EXERCISE :: Check each line of the entries. Copy the ones that contain the string "hsummand".

Saved entries ::
*** Block opens ***
import Literature.MathematicalPhysics.QuantumManyBody.LHYRiemannSum
import Literature.MathematicalPhysics.QuantumManyBody.LeeHuangYangIntegral
import Literature.MathematicalPhysics.QuantumManyBody.NeumannSymmetrization
import HarnessLib

/-!
# The Bogoliubov zero-point sum over the Neumann lattice is the LHY energy (FGJMOT Lemma 8.1, end)

Topic `Literature/MathematicalPhysics/QuantumManyBody`, namespace `BoseGas` (provefact
`Literature.MathematicalPhysics.QuantumManyBody.BoseGas.Junge2026_neumannBox_pinnedLowerBound`; brick:
the last two displays of the proof of [FournaisEtAl2024, Lemma 8.1] in physical units). With
`lhy_correction_integral` (`½(2π)⁻³∫_{ℝ³}F = 4πρ²a·(128/15√π)√(ρa³)`,
`F(p) = √(p⁴+16πρap²) - p² - 8πρa + (8πρa)²/(2p²)`) and the Riemann-sum estimate
`abs_lhyRiemannSum_sub_integral_le_scaled` on the Neumann lattice `(π/ℓ)ℕ₀³` we obtain

* `integral_octant_radial` — `∫_{ℝ₊³} F(|q|)dq = ⅛∫_{ℝ³} F(|q|)dq` (the eight coordinate
  reflections);
* `FournaisEtAl2024_lemma81_latticeSum` — **for `ρ, a, ℓ > 0` with `π/ℓ ≤ ½√(8πρa)`:
  `|½ℓ⁻³ Σ_{k∈ℕ₀³∖0} F((π/ℓ)|k|) - 4πρ²a·(128/15√π)√(ρa³)| ≤ (135/π²)(8πρa)²ℓ⁻¹(1 + |log(π/(ℓ√(8πρa)))|)`**,
  i.e. `½|Λ|⁻¹Σ_{p∈Λ*₊}(√(p⁴+16πρap²) - p² - 8πρa + (8πρa)²/(2p²))` is the Lee–Huang–Yang energy
  density up to `C(ρa)^{5/2}K_ℓ⁻¹ log K_ℓ`, `K_ℓ = ℓ√(ρa)` (the paper needs `K_ℓ^{-1/4}`).

No definitions.

## References

* [FournaisEtAl2024] S. Fournais, L. Junge, T. Girardot, L. Morin, M. Olivieri, A. Triay, *The free
  energy of dilute Bose gases at low temperatures interacting via strong potentials*,
  arXiv:2408.14222, Ann. Henri Poincaré (2026): Lemma 8.1 (proof, last two displays), Cor. 2.13.
-/

noncomputable section

open Real MeasureTheory Set Finset
open scoped BigOperators

namespace Literature.MathematicalPhysics.QuantumManyBody.BoseGas

open Literature.MathematicalPhysics.QuantumManyBody.NeumannBox

/-! ### The octant integral of a radial function -/

/-- **`∫_{ℝ₊³} F(|q|) dq = ⅛ ∫_{ℝ³} F(|q|) dq`**: the eight reflected octants cover `ℝ³` up to the
null coordinate planes and have equal integrals. [folklore] -/
theorem integral_octant_radial (F : ℝ → ℝ) (hint : Integrable fun q : Space => F ‖q‖) :
    ∫ q in {q : Space | ∀ i, 0 ≤ q i}, F ‖q‖ = 1 / 8 * ∫ q : Space, F ‖q‖ := by
  set O : (Fin 3 → ℝ) → Set Space := fun ε => {q : Space | ∀ i, 0 ≤ ε i * q i} with hO
  have hOmeas : ∀ ε, MeasurableSet (O ε) := fun ε => by
    have : O ε = ⋂ i, {q : Space | 0 ≤ ε i * q i} := by ext q; simp [hO]
    rw [this]
    exact MeasurableSet.iInter fun i => measurableSet_le measurable_const
      (measurable_const.mul ((measurable_pi_apply i).comp toCoords.measurable))
  -- each reflected octant has the same integral
  have heq : ∀ ε ∈ signs, ∫ q in O ε, F ‖q‖ = ∫ q in {q : Space | ∀ i, 0 ≤ q i}, F ‖q‖ := by
    intro ε hε
    have h := (measurePreserving_coordFlip hε).setIntegral_preimage_emb (coordFlipEquiv hε).measurableEmbedding
      (fun q : Space => F ‖q‖) {q : Space | ∀ i, 0 ≤ q i}
    have hpre : (coordFlipEquiv hε) ⁻¹' {q : Space | ∀ i, 0 ≤ q i} = O ε := by
      ext q; simp [hO, coordFlipEquiv, coordFlip_apply]
    rw [hpre] at h
    rw [← h]
    refine setIntegral_congr_fun (hOmeas ε) fun q _ => ?_
    show F ‖q‖ = F ‖coordFlip ε q‖
    rw [norm_coordFlip hε]
  have hcard : (signs.card : ℝ) = 8 := by rw [Fintype.card_piFinset]; norm_num
  -- the octants partition `ℝ³` a.e.
  have hsum : ∑ ε ∈ signs, ∫ q in O ε, F ‖q‖ = ∫ q : Space, F ‖q‖ := by
    calc ∑ ε ∈ signs, ∫ q in O ε, F ‖q‖ = ∑ ε ∈ signs, ∫ q, (O ε).indicator (fun q : Space => F ‖q‖) q := by
          refine Finset.sum_congr rfl fun ε _ => (integral_indicator (hOmeas ε)).symm
      _ = ∫ q, ∑ ε ∈ signs, (O ε).indicator (fun q : Space => F ‖q‖) q :=
          (integral_finsetSum _ fun ε _ => hint.indicator (hOmeas ε)).symm
      _ = ∫ q : Space, F ‖q‖ := by
          refine integral_congr_ae ?_
          have hnull : volume {x : Space | ∃ i, x i = 0} = 0 := by
            have : {x : Space | ∃ i, x i = 0} = ⋃ i, {x : Space | x i = 0} := by ext x; simp
            rw [this]; exact measure_iUnion_null fun i => volume_coord_eq_zero i 0
          filter_upwards [compl_mem_ae_iff.2 hnull] with q hq
          simp only [mem_compl_iff, mem_setOf_eq, not_exists] at hq
          -- the unique octant containing `q`
          set ε₀ : Fin 3 → ℝ := fun i => if 0 ≤ q i then 1 else -1 with hε₀
          have hε₀mem : ε₀ ∈ signs := Fintype.mem_piFinset.2 fun i => by
            simp only [hε₀]; split_ifs <;> simp
          have hq₀ : q ∈ O ε₀ := fun i => by
            simp only [hε₀]; split_ifs with h
            · simpa using h
            · have : q i < 0 := not_le.1 h
              nlinarith
          rw [Finset.sum_eq_single_of_mem ε₀ hε₀mem]
          · exact Set.indicator_of_mem hq₀ _
          · intro ε hε hne
            rw [Set.indicator_of_notMem]
            intro hqε
            apply hne
            funext i
            have h1 := hqε i
            rcases mem_signs hε i with h | h <;> simp only [hε₀] <;> rw [h] at h1 ⊢
            · rw [if_pos (by simpa using h1)]
            · have : q i ≤ 0 := by nlinarith
              rw [if_neg (not_le.2 (lt_of_le_of_ne this (hq i)))]
  rw [Finset.sum_congr rfl heq, Finset.sum_const, nsmul_eq_mul, hcard] at hsum
  linarith

/-! ### The lattice sum -/

/-- **FGJMOT Lemma 8.1, the Bogoliubov zero-point sum over the Neumann lattice is the LHY energy**:
for `ρ, a, ℓ > 0` with `π/ℓ ≤ ½√(8πρa)` (i.e. `ℓ√(ρa) ≥ √(π/2)`),
`|½ℓ⁻³ Σ_{k∈ℕ₀³∖{0}} F((π/ℓ)|k|) - 4πρ²a·lhyConstant·√(ρa³)| ≤ (135/π²)(8πρa)²ℓ⁻¹(1 + |log(π/(ℓ√(8πρa)))|)`
with `F(p) = √(p⁴+16πρap²) - p² - 8πρa + (8πρa)²/(2p²)` and `lhyConstant = 128/(15√π)` — the
paper's "we approximate the sum by the integral ... `≤ C(ρ_za)³ℓ⁻¹ ≤ CK_ℓ^{-1/4}(ρa)^{5/2}`" and
"it is a standard result that `∫p²G(8πρ_za/p²) = -64π⁴(128/15√π)(ρ_za)^{5/2}`", here with the error
`C(ρa)^{5/2}K_ℓ⁻¹(1 + log K_ℓ)`, `K_ℓ = ℓ√(ρa)`. [cite: FournaisEtAl2024, Lemma 8.1 (proof, last two displays); Cor. 2.13] -/
theorem FournaisEtAl2024_lemma81_latticeSum {ρ a ℓ : ℝ} (hρ : 0 < ρ) (ha : 0 < a) (hℓ : 0 < ℓ)
    (hKℓ : Real.pi / ℓ ≤ Real.sqrt (8 * Real.pi * ρ * a) / 2) :
    |1 / 2 * (ℓ ^ 3)⁻¹ * ∑' k : Fin 3 → ℕ, (if k = 0 then 0 else
          (Real.sqrt ((Real.pi / ℓ * ‖(WithLp.toLp 2 (fun i => (k i : ℝ)) : Space)‖) ^ 4 +
                16 * Real.pi * ρ * a * (Real.pi / ℓ * ‖(WithLp.toLp 2 (fun i => (k i : ℝ)) : Space)‖) ^ 2) -
              (Real.pi / ℓ * ‖(WithLp.toLp 2 (fun i => (k i : ℝ)) : Space)‖) ^ 2 - 8 * Real.pi * ρ * a +
            (8 * Real.pi * ρ * a) ^ 2 / (2 * (Real.pi / ℓ * ‖(WithLp.toLp 2 (fun i => (k i : ℝ)) : Space)‖) ^ 2))) -
        4 * Real.pi * ρ ^ 2 * a * lhyConstant * Real.sqrt (ρ * a ^ 3)| ≤
      135 / Real.pi ^ 2 * (8 * Real.pi * ρ * a) ^ 2 * ℓ⁻¹ *
        (1 + |Real.log (Real.pi / ℓ / Real.sqrt (8 * Real.pi * ρ * a))|) := by
  set lam : ℝ := 8 * Real.pi * ρ * a with hlam
  have hlam0 : 0 < lam := by positivity
  set h : ℝ := Real.pi / ℓ with hh
  have hh0 : 0 < h := by positivity
  have hpi := Real.pi_pos
  -- the Riemann-sum estimate, with the summand in the physical form
  have hR := abs_lhyRiemannSum_sub_integral_le_scaled hlam0 hh0 hKℓ
  have hsummand : ∀ k : Fin 3 → ℕ, (if k = 0 then (0 : ℝ) else
      (Real.sqrt ((h * ‖(WithLp.toLp 2 (fun i => (k i : ℝ)) : Space)‖) ^ 4 +
          2 * lam * (h * ‖(WithLp.toLp 2 (fun i => (k i : ℝ)) : Space)‖) ^ 2) -
        (h * ‖(WithLp.toLp 2 (fun i => (k i : ℝ)) : Space)‖) ^ 2 - lam +
        lam ^ 2 / (2 * (h * ‖(WithLp.toLp 2 (fun i => (k i : ℝ)) : Space)‖) ^ 2))) =
      (if k = 0 then (0 : ℝ) else
      (Real.sqrt ((Real.pi / ℓ * ‖(WithLp.toLp 2 (fun i => (k i : ℝ)) : Space)‖) ^ 4 +
          16 * Real.pi * ρ * a * (Real.pi / ℓ * ‖(WithLp.toLp 2 (fun i => (k i : ℝ)) : Space)‖) ^ 2) -
        (Real.pi / ℓ * ‖(WithLp.toLp 2 (fun i => (k i : ℝ)) : Space)‖) ^ 2 - 8 * Real.pi * ρ * a +
        (8 * Real.pi * ρ * a) ^ 2 / (2 * (Real.pi / ℓ * ‖(WithLp.toLp 2 (fun i => (k i : ℝ)) : Space)‖) ^ 2))) := by
    intro k
    split_ifs
    · rfl
    · rw [hh, hlam]; ring_nf
  simp_rw [hsummand] at hR
  -- the octant integral is `⅛` of the LHY integral
  have hint : Integrable fun q : Space =>
      Real.sqrt (‖q‖ ^ 4 + 2 * lam * ‖q‖ ^ 2) - ‖q‖ ^ 2 - lam + lam ^ 2 / (2 * ‖q‖ ^ 2) :=
    integrable_bogoliubov hlam0
  have hoct := integral_octant_radial
    (fun r => Real.sqrt (r ^ 4 + 2 * lam * r ^ 2) - r ^ 2 - lam + lam ^ 2 / (2 * r ^ 2)) hint
  beta_reduce at hoct
  have hLHY := lhy_correction_integral hρ ha
  have hI : ∫ q : Space, (Real.sqrt (‖q‖ ^ 4 + 2 * lam * ‖q‖ ^ 2) - ‖q‖ ^ 2 - lam + lam ^ 2 / (2 * ‖q‖ ^ 2)) =
      ∫ p : Space, (Real.sqrt (‖p‖ ^ 4 + 16 * Real.pi * ρ * a * ‖p‖ ^ 2) - ‖p‖ ^ 2 - 8 * Real.pi * ρ * a
          + (8 * Real.pi * ρ * a) ^ 2 / (2 * ‖p‖ ^ 2)) := by
    refine integral_congr_ae (Filter.Eventually.of_forall fun q => ?_)
    show _ = _
    rw [hlam]; ring_nf
  -- assemble: `½ℓ⁻³S - LHY = (2π³)⁻¹ (h³S - ∫_{ℝ₊³})`
  set S := ∑' k : Fin 3 → ℕ, (if k = 0 then (0 : ℝ) else
      (Real.sqrt ((Real.pi / ℓ * ‖(WithLp.toLp 2 (fun i => (k i : ℝ)) : Space)‖) ^ 4 +
          16 * Real.pi * ρ * a * (Real.pi / ℓ * ‖(WithLp.toLp 2 (fun i => (k i : ℝ)) : Space)‖) ^ 2) -
        (Real.pi / ℓ * ‖(WithLp.toLp 2 (fun i => (k i : ℝ)) : Space)‖) ^ 2 - 8 * Real.pi * ρ * a +
        (8 * Real.pi * ρ * a) ^ 2 / (2 * (Real.pi / ℓ * ‖(WithLp.toLp 2 (fun i => (k i : ℝ)) : Space)‖) ^ 2))) with hS
  set Ioct := ∫ q in {q : Space | ∀ i, 0 ≤ q i},
      (Real.sqrt (‖q‖ ^ 4 + 2 * lam * ‖q‖ ^ 2) - ‖q‖ ^ 2 - lam + lam ^ 2 / (2 * ‖q‖ ^ 2)) with hIoct
  have hkey : 1 / 2 * (ℓ ^ 3)⁻¹ * S - 4 * Real.pi * ρ ^ 2 * a * lhyConstant * Real.sqrt (ρ * a ^ 3) =
      (2 * Real.pi ^ 3)⁻¹ * (h ^ 3 * S - Ioct) := by
    rw [← hLHY, ← hI, hoct, hh]
    field_simp
    ring
  rw [hkey, abs_mul, abs_of_pos (by positivity)]
  calc (2 * Real.pi ^ 3)⁻¹ * |h ^ 3 * S - Ioct| ≤ (2 * Real.pi ^ 3)⁻¹ * (270 * lam ^ 2 * h * (1 + |Real.log (h / Real.sqrt lam)|)) :=
        mul_le_mul_of_nonneg_left hR (by positivity)
    _ = 135 / Real.pi ^ 2 * lam ^ 2 * ℓ⁻¹ * (1 + |Real.log (h / Real.sqrt lam)|) := by
        rw [hh]; field_simp; ring

end Literature.MathematicalPhysics.QuantumManyBody.BoseGas
/-- **The coordinate embedding `ℙ^{n₁+1}_ℂ ⟶ ℙ^{n+1}_ℂ` over `ℂ`**, `[z] ↦ [ẑ]`.
[cite: Hartshorne1977, II Ex. 2.14 (b)] -/
def coordProjEmb (e : Fin (n₁ + 2) ↪ Fin (n + 2)) :
    Motives.projectiveSpace (n₁ + 1) ℂ ⟶ Motives.projectiveSpace (n + 1) ℂ :=
  Over.homMk (coordEmbHom e) (coordEmbHom_comp_projToSpec e)

/-- The underlying morphism of `coordProjEmb e` is `Proj.map σ_e` (`rfl`). [folklore] -/
@[simp]
theorem coordProjEmb_left (e : Fin (n₁ + 2) ↪ Fin (n + 2)) : (coordProjEmb e).left = coordEmbHom e := rfl

/-- `coordProjEmb e` pulls `D₊(s)` back to `D₊(σ_e s)` (Mathlib `Proj.map_preimage_basicOpen`). [folklore] -/
theorem coordProjEmb_preimage_basicOpen (e : Fin (n₁ + 2) ↪ Fin (n + 2)) (s : MvPolynomial (Fin (n + 2)) ℂ) :
    (coordProjEmb e).left ⁻¹ᵁ Proj.basicOpen 𝓐 s = Proj.basicOpen 𝓐₁ (aeval (embSubst e) s) :=
  rfl

/-- `σ_e` preserves degrees. [folklore] -/
theorem aeval_embSubst_mem (e : Fin (n₁ + 2) ↪ Fin (n + 2)) {m : ℕ} {s : MvPolynomial (Fin (n + 2)) ℂ}
    (hs : s ∈ 𝓐 m) : aeval (embSubst e) s ∈ 𝓐₁ m :=
  (coordEmbGraded e).map_mem hs

/-- **On complex points the coordinate embedding is `[z] ↦ [ẑ]`**: the `ℂ`-point of `ℙ^{n₁+1}_ℂ`
with homogeneous coordinates `v` goes to the point of `ℙ^{n+1}_ℂ` with homogeneous coordinates
`v̂` (`[v] ∈ D₊(σ_e f) ↔ (σ_e f)(v) ≠ 0 ↔ f(v̂) ≠ 0`). [cite: Hartshorne1977, II Ex. 2.14 (b)] -/
theorem map_coordProjEmb_projPoint (e : Fin (n₁ + 2) ↪ Fin (n + 2)) (v : Fin (n₁ + 2) → ℂ) (hv : v ≠ 0) :
    AlgPoints.map (coordProjEmb e) (projPoint (n₁ + 1) (Projectivization.mk ℂ v hv)) =
      projPoint (n + 1) (Projectivization.mk ℂ (extendVec e v) (extendVec_ne_zero e hv)) := by
  refine ComplexPoints.ext_of_pt_eq ?_
  rw [AlgPoints.pt_map, projPoint_mk, projPoint_mk]
  refine Proj.ext_of_forall_mem_basicOpen_iff 𝓐 fun m hm f hf ↦ ?_
  change (pointOfVec (n₁ + 1) v hv).pt ∈ (coordProjEmb e).left ⁻¹ᵁ Proj.basicOpen 𝓐 f ↔ _
  rw [coordProjEmb_preimage_basicOpen]
  refine (pt_pointOfVec_mem_basicOpen_iff (n₁ + 1) v hv hm (aeval_embSubst_mem e hf)).trans ?_
  rw [eval_aeval_embSubst]
  exact (pt_pointOfVec_mem_basicOpen_iff (n + 1) _ _ hm hf).symm
import Summits.HubbardSuperconductivity.HubbardSuperconductivity.Theorems.AnisotropyChordTransferFibre3RowCXSCells
import Summits.HubbardSuperconductivity.HubbardSuperconductivity.Theorems.AnisotropyChordTransferFibre3N1RowL2N00551

/-!
# Route `AnisotropyChord` / H0 rotor rung, LEVEL 2 row C (KT-2b): the `ν`-column `[551, 634]/10⁶` — the X-sum bracket

The `ν`-cell `ν = λ₂/θ² ∈ [0.000551, 0.000634]` (p2's column `colN00551`): the L-uniform bracket of the positive Parseval sum of the
phase-defect moment, ★ `xsN00551` : `RowC.xsCellCheck 128 … (437/100) = true` — for every `L ≥ 128` and every `ν` in the column,
`XSn(L, νθ²) ≤ 437/100` (window `K = 32` pointwise majorants + tail by the column's certified totals `θ⁴S₂ ≤ 6059110207/1000000000`,
`θ⁴T10 ≤ 3740663653/1000000000`; `RowC.xs_cell_sound`; exact-ℚ mirror value 4.3414); one kernel `decide` (≈ 75 s); shared by all `a`-cells
of this column (files `…RowCL2N00551A….lean`).
Prover seat `hubbard-h0-rotor-p1` g28 (route lead); helper for piece A = stmt-HubbardSuperconductivity-23918 of rung 19089
(`--supports`, helper class).  Nothing here proves superconductivity in the Hubbard model; one kernel-certified piece of ONE
conditional reduction (the GM₃ ∀L certificate, Level-2 row C = KT-2b); the rotor TARGET as originally worded stays FALSE (g15 verdict).
Mathlib + the tree only; no sorry.  Generated by p1 g28's rowc/mkfiles.py (HOME/hubbard-h0-rotor-p1/rowc/).
-/

set_option linter.dupNamespace false
set_option autoImplicit false

open Literature.Analysis.ValidatedNumerics

namespace Summit.HubbardSuperconductivity.HubbardSuperconductivity.Theorems.AnisotropyChord.Transfer.Fibre3.L2.KT2b

open L2.N1

/-- ★ the X-sum bracket of the column `colN00551`: `XSn ≤ 437/100` for all `L ≥ 128`, `ν ∈ [551, 634]/10⁶` (kernel evaluation of `RowC.xsCellCheck`). -/
theorem xsN00551 :
    RowC.xsCellCheck 128 colN00551.n1 colN00551.n2 colN00551.νd colN00551.Tn colN00551.Td 1000000 colN00551.bS2.2 colN00551.bT10.2
      ((437 : ℚ) / 100) = true := by
  decide +kernel

end Summit.HubbardSuperconductivity.HubbardSuperconductivity.Theorems.AnisotropyChord.Transfer.Fibre3.L2.KT2b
*** Block closes ***
TASK ANSWER ::
  have hsummand : ∀ k : Fin 3 → ℕ, (if k = 0 then (0 : ℝ) else
  simp_rw [hsummand] at hR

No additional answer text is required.